そこからタンパク質を増やしたければ、ソーセージを持っていくとか。タンパク質は量だけでなく、質も大事で動物性のものや大豆たんぱくの方がよい。これらを行動食として、定期的に食べておけばシャリバテも防げる。

もちろんは水分と電解質は大事。

長時間何も食べなくても何とかなるが、脱水になると頭痛やめまい、足がつる、痙攣など大きな問題につながる。水分だけでなく、ナトリウムなどの塩分、糖質が入った飲料(少し塩を加えるとよい)をしっかり摂ることで脱水予防になる。
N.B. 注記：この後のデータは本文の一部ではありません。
/-- **Soundness of sorted certificates**: if the claimed heights obey the local rules and a
sorted certificate exists, the transcript is consistent (and the claimed heights are the true
ones). The top of the stack before a `popSome` at level `g` is the symbol of the latest push of
level `g`; by the certificate the latest EVENT of level `g` is a `push b` (nothing lies between
neighbours in key order), so the two coincide. [cite: FortnowEtAl2005, §3.1] -/
theorem consistent_of_cert {π : ℕ → ℕ} (hH : HeightsOK ev h N) (c : Cert ev h N π) :
    Consistent ev N ∧ ∀ s ≤ N, (st ev s).length = h s := by
  refine ⟨fun s hs => ⟨fun hev => ?_, fun b hev => ?_⟩, fun s hs => (sound_inv hH s hs).1⟩
  · -- popNone: height 0
    have hrule := hH.2 s hs
    rw [hev] at hrule
    exact List.eq_nil_of_length_eq_zero (by rw [(sound_inv hH s hs.le).1, hrule.1])
  · -- popSome: the latest push of level `h s` carries the top symbol
    obtain ⟨hlen, hinv⟩ := sound_inv hH s hs.le
    have hrule := hH.2 s hs
    rw [hev] at hrule
    obtain ⟨a₀, rest, hcons⟩ : ∃ a₀ rest, st ev s = a₀ :: rest := by
      cases hq : st ev s with
      | nil => rw [hq] at hlen; simp at hlen; omega
      | cons a₀ rest => exact ⟨a₀, rest, rfl⟩
    obtain ⟨t, hts, hpush, hlev, hlat⟩ := hinv 0 a₀ (by rw [hcons]; rfl)
    rw [Nat.add_zero] at hlev
    -- the certificate's predecessor of `s`
    obtain ⟨q, hq, hqs⟩ := c.surj s hs
    obtain ⟨p, rfl⟩ : ∃ p, q = p + 1 := by
      cases q with
      | zero => exact absurd hev (by rw [← hqs]; exact c.first hq b)
      | succ p => exact ⟨p, rfl⟩
    obtain ⟨hr, hlevr⟩ := c.adj p hq b (by rw [hqs]; exact hev)
    have hlevs : level ev h s = h s := by simp only [level, hev]
    have hlevr' : h (π p + 1) = h s := by
      have : level ev h (π p) = h (π p + 1) := by simp only [level, hr]
      rw [← this, hlevr, hqs, hlevs]
    have hrs : π p < s := by
      have := c.sorted p hq; rw [hqs] at this
      exact this.lt_of_level_eq (by rw [hlevr, hqs])
    -- compare `t` (latest push of that level) with `π p`
    rcases lt_trichotomy t (π p) with htr | htr | htr
    · exact absurd hlevr' (hlat (π p) htr hrs b hr)
    · subst htr
      rw [hr] at hpush
      cases hpush
      rw [hcons]; rfl
    · have hlevt : level ev h t = h s := by simp only [level, hpush]; exact hlev
      have h1 : KeyLt ev h (π p) t := Or.inr ⟨by rw [hlevr, hqs, hlevs, hlevt], htr⟩
      have h2 : KeyLt ev h t (π (p + 1)) := Or.inr ⟨by rw [hqs, hlevs, hlevt], by rw [hqs]; exact hts⟩
      exact (c.not_between hq (hts.trans hs) h1 h2).elim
飲む量の目安は定期的に排尿があるかどうか。普段は午前中に3回くらいトイレに行くのに、早朝からの登山で全くトイレに行きたくなっていないのなら、もう脱水で水分が足りていない事になる。行動食を摂りつつ、行動中も1日に水分を冬山なら500ml以上、夏山なら1200ml以上は飲んでおきたい。

ちなみに何を食べようが、カロリーとタンパク質は足りてないので、朝と夜の食事時にはお肉多め、塩分多め、脂肪多めで少しでも補い、あとは体に蓄えられている脂肪と筋肉を燃やすしかない。